The importance of knowledge sharing about falls

During a serious fall, feedback regarding what transpired is essential in terms of helping the care team learn how it happened. Ideally, revisiting the circumstances of the fall should be done with the patient, the patient’s family as well as the multidisciplinary team and health services in order to mitigate the problem. This forms the basis of learning about risk management.

A fall is similar to any other unwanted event: it’s something you have to analyze. For this, we can use analysis charts like the alarm charts consisting of seven families of causes. The pathology of the patients and their risk of falling is one of the points that constitutes it, but not the only one. Indeed, six other families of causes can also be associated with the elements of circumstances around the fall, for example, on account of a lack of staff.

In addition to this dimension, we will also look for why this fall has happened, the way it has been managed, and what mitigators the team put in place to limit its gravity.

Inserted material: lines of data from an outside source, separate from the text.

import Literature.AnabelianGeometry.EtaleTheta.LogDivisorModelTateTowerArithmeticNumberField

/-!
# [EtTh] Def. 3.1 / Def. 3.3: the Tate tower datum of a prime of `𝓞 L` that is UNIQUE over its contraction to `𝓞 K`

S. Mochizuki, *The étale theta function …*, Publ. RIMS **45** (2009) [MochizukiEtTh2009], §3 Def. 3.1 (PRIMS PDF
p.70), Def. 3.3 (ii)–(iii) (p.73) [cite: MochizukiEtTh2009, Def 3.3 p.73].  abc-iut cell, seat abc-iut-w5-d223 gen
6; in-lineage sequel #5 to `LogDivisorModelTateTowerArithmeticNumberField.lean` (p473352/p473822), whose constructor
`TateTowerArith.Datum.ofFixedPrime` takes the hypothesis «every `σ ∈ Aut(L/K)` maps `P` into itself».  THIS FILE
DISCHARGES that hypothesis from an arithmetic one of OUR OWN choosing — «`P` is the ONLY height-one prime of `𝓞 L`
above its contraction `P ∩ 𝓞 K`» (for number fields: an inert or totally ramified prime; this gloss is ours, not
print's).  ATTRIBUTION NOTE (wording fixed per referee finding A33-n1-rec2, D-ref-3, doc-only; v1/v2 called this «the
arithmetic [hypothesis] print uses», which was a pseudo-attribution): print states NO such hypothesis — its constant
field is a finite extension of `ℚ_p` (printed p.297, «let K be a finite extension of Qp»), whose ring of integers is
local, so uniqueness of the prime over its contraction is automatic there; the number-field setting of this lineage,
where uniqueness is a genuine condition, is OUR extension of print (cf. the same note in
`LogDivisorModelTateTowerArithmeticNumberField.lean` v3).  Contents:
* **`TateTowerArith.restrictIntegers_mem_of_unique_over`** — if `P ⊆ 𝓞 L` is the only height-one prime with its
  contraction `P ∩ 𝓞 K`, then every `σ ∈ Aut(L/K)` maps `P` into itself (`σ(P)` is a height-one prime with the same
  contraction, `Ideal.map_comap_of_equiv` + `σ` fixes `𝓞 K` pointwise);
* **`TateTowerArith.Datum.ofUniquePrimeOver`** — the parameter record `Datum K L` from a prime unique over its
  contraction and a `K`-rational uniformizer; `constGaloisLaw_ofUniquePrimeOver`. Class (b) constructor; no new
  Prop-valued fact, no `instance`, no notation.  HONEST FRAMING: consistency/NV machinery for the typed [EtTh] §3
  interfaces; nothing of [EtTh] asserted; nothing here bears on [IUTchIII] Cor. 3.12; no side taken; typed ≠ proved.
-/

noncomputable section

namespace Literature.AnabelianGeometry.EtaleTheta

open IsDedekindDomain

namespace LogDivisorModel.TateTowerArith

open NumberField

variable {K L : Type} [Field K] [NumberField K] [Field L] [NumberField L] [Algebra K L]

omit [NumberField K] [NumberField L] in
/-- `restrictIntegers σ` fixes `𝓞 K ⊆ 𝓞 L` pointwise. [cite: MochizukiEtTh2009, Def 3.3 p.73] -/
theorem restrictIntegers_algebraMap (σ : L ≃ₐ[K] L) (x : 𝓞 K) :
    restrictIntegers σ (algebraMap (𝓞 K) (𝓞 L) x) = algebraMap (𝓞 K) (𝓞 L) x := by
  apply RingOfIntegers.ext
  rw [coe_restrictIntegers]
  exact σ.commutes (x : K)

omit [NumberField K] in
/-- The image `σ(P)` of a height-one prime of `𝓞 L` under `σ ∈ Aut(L/K)`, as a height-one prime.
[cite: MochizukiEtTh2009, Def 3.3 p.73] -/
def mapPrime (σ : L ≃ₐ[K] L) (P : HeightOneSpectrum (𝓞 L)) : HeightOneSpectrum (𝓞 L) where
  asIdeal := Ideal.map (restrictIntegers σ) P.asIdeal
  isPrime := Ideal.map_isPrime_of_equiv (restrictIntegers σ)
  ne_bot := by
    rw [Ne, Ideal.map_eq_bot_iff_of_injective (restrictIntegers σ).injective]
    exact P.ne_bot

omit [NumberField K] [NumberField L] in
/-- `σ(P)` has the same contraction to `𝓞 K` as `P`. [cite: MochizukiEtTh2009, Def 3.3 p.73] -/
theorem comap_mapPrime (σ : L ≃ₐ[K] L) (P : HeightOneSpectrum (𝓞 L)) :
    (mapPrime σ P).asIdeal.comap (algebraMap (𝓞 K) (𝓞 L)) = P.asIdeal.comap (algebraMap (𝓞 K) (𝓞 L)) := by
  ext x
  change algebraMap (𝓞 K) (𝓞 L) x ∈ Ideal.map (restrictIntegers σ) P.asIdeal ↔ algebraMap (𝓞 K) (𝓞 L) x ∈ P.asIdeal
  rw [show Ideal.map (restrictIntegers σ) P.asIdeal = Ideal.map ((restrictIntegers σ : 𝓞 L ≃+* 𝓞 L) : 𝓞 L →+* 𝓞 L)
      P.asIdeal from rfl, Ideal.map_comap_of_equiv, Ideal.mem_comap]
  have h : (restrictIntegers σ).symm (algebraMap (𝓞 K) (𝓞 L) x) = algebraMap (𝓞 K) (𝓞 L) x := by
    rw [RingEquiv.symm_apply_eq, restrictIntegers_algebraMap]
  change (restrictIntegers σ).symm (algebraMap (𝓞 K) (𝓞 L) x) ∈ P.asIdeal ↔ _
  rw [h]

omit [NumberField K] [NumberField L] in
/-- **A prime unique over its contraction is `Aut(L/K)`-fixed**: if `P` is the only height-one prime of `𝓞 L`
contracting to `P ∩ 𝓞 K` (e.g. an inert or totally ramified prime — our number-field gloss, see the header's
attribution note), every `σ ∈ Aut(L/K)` maps `P` into itself. [cite: MochizukiEtTh2009, Def 3.3 p.73] -/
theorem restrictIntegers_mem_of_unique_over (P : HeightOneSpectrum (𝓞 L))
    (huniq : ∀ Q : HeightOneSpectrum (𝓞 L),
      Q.asIdeal.comap (algebraMap (𝓞 K) (𝓞 L)) = P.asIdeal.comap (algebraMap (𝓞 K) (𝓞 L)) → Q = P)
    (σ : L ≃ₐ[K] L) (x : 𝓞 L) (hx : x ∈ P.asIdeal) : restrictIntegers σ x ∈ P.asIdeal := by
  have hQ : mapPrime σ P = P := huniq (mapPrime σ P) (comap_mapPrime σ P)
  have hmem : restrictIntegers σ x ∈ (mapPrime σ P).asIdeal := Ideal.mem_map_of_mem _ hx
  rwa [hQ] at hmem

/-- **The Tate tower datum of a prime unique over its contraction** (class (b) constructor): number fields `K ⊆ L`, a
height-one prime `P ⊆ 𝓞 L` that is the ONLY one above `P ∩ 𝓞 K`, and a `K`-rational `q` with `v_P(q) = exp(−1)` (so
`P` is unramified with `q` a uniformizer, hence inert over `K` — our gloss; print's constant field is an MLF, see the
header's attribution note). [cite: MochizukiEtTh2009, Def 3.1 p.70] -/
def Datum.ofUniquePrimeOver (P : HeightOneSpectrum (𝓞 L))
    (huniq : ∀ Q : HeightOneSpectrum (𝓞 L),
      Q.asIdeal.comap (algebraMap (𝓞 K) (𝓞 L)) = P.asIdeal.comap (algebraMap (𝓞 K) (𝓞 L)) → Q = P)
    (q : K) (hq : P.valuation L (algebraMap K L q) = WithZero.exp (-1)) : Datum K L :=
  Datum.ofFixedPrime P (restrictIntegers_mem_of_unique_over P huniq) q hq

/-- Its Galois-correspondence law ([EtTh] Thm 3.7 (iii) binder) with `Aut(L/K)` the full automorphism group.
[cite: MochizukiEtTh2009, Thm 3.7 (iii) p.79] -/
theorem constGaloisLaw_ofUniquePrimeOver (P : HeightOneSpectrum (𝓞 L))
    (huniq : ∀ Q : HeightOneSpectrum (𝓞 L),
      Q.asIdeal.comap (algebraMap (𝓞 K) (𝓞 L)) = P.asIdeal.comap (algebraMap (𝓞 K) (𝓞 L)) → Q = P)
    (q : K) (hq : P.valuation L (algebraMap K L q) = WithZero.exp (-1)) :
    (Datum.ofUniquePrimeOver P huniq q hq).action.ConstGaloisLaw :=
  (Datum.ofUniquePrimeOver P huniq q hq).constGaloisLaw

/-! ### Non-vacuity: `K = L = ℚ`, where every prime is trivially unique over its contraction -/

/-- **The constructor is inhabited**: over `K = L = ℚ` the contraction map is the identity, so every height-one prime
is unique over its contraction; with `P = (p)`, `q = p` this is the lineage's `ℚ`-datum again.
[cite: MochizukiEtTh2009, Def 3.1 p.70] -/
def Datum.ofUniquePrimeOverRat (p : ℕ) [Fact p.Prime] : Datum ℚ ℚ :=
  Datum.ofUniquePrimeOver (RatIntegers.primeSpec p)
    (fun Q hQ => by
      refine HeightOneSpectrum.ext ?_
      have hid : ∀ I : Ideal (𝓞 ℚ), I.comap (algebraMap (𝓞 ℚ) (𝓞 ℚ)) = I := fun I => by
        ext x
        rw [Ideal.mem_comap]
        have hx : algebraMap (𝓞 ℚ) (𝓞 ℚ) x = x :=
          RingOfIntegers.ext (by change algebraMap ℚ ℚ (x : ℚ) = (x : ℚ); exact Algebra.algebraMap_self_apply _)
        rw [hx]
      exact (hid _).symm.trans (hQ.trans (hid _)))
    (p : ℚ) (by rw [Algebra.algebraMap_self_apply]; exact RatIntegers.valuation_primeSpec_self p)

end LogDivisorModel.TateTowerArith

end Literature.AnabelianGeometry.EtaleTheta

end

These two components form the core focus of the analysis by looking at the causes of the fall, then looking at the consequences in order to measure the effectiveness of the team.

Many factors, many people

This analysis must be multidisciplinary because one does not fall on account of a single factor, nor is only one person in charge of the patient. Indeed, it is not the last person to have seen the patient who must be responsible for this management of the fall, it is the whole team that must get involved in this analysis.

Understand as a team

It is often believed that good solutions are official solutions which we will compile in the files over the course of three months. But in reality, this is a very difficult thing to achieve. The actual solution to being effective in sharing all information is to be explicit, to use easily understandable language that is clear to everyone. This is probably the best way to share a posteriori information within the team. For example, we can try to meet for 10 minutes a month to analyze a problematic situation.

The lessons that are drawn from a fall are the most important thing because when patients fall, their fear of falling again increases. And the more the falls are repeated, the more the patients will restrict their own movements. This spontaneous self-restriction will result in a second-level risk where the patients start to lose their autonomy, resulting in additional problems.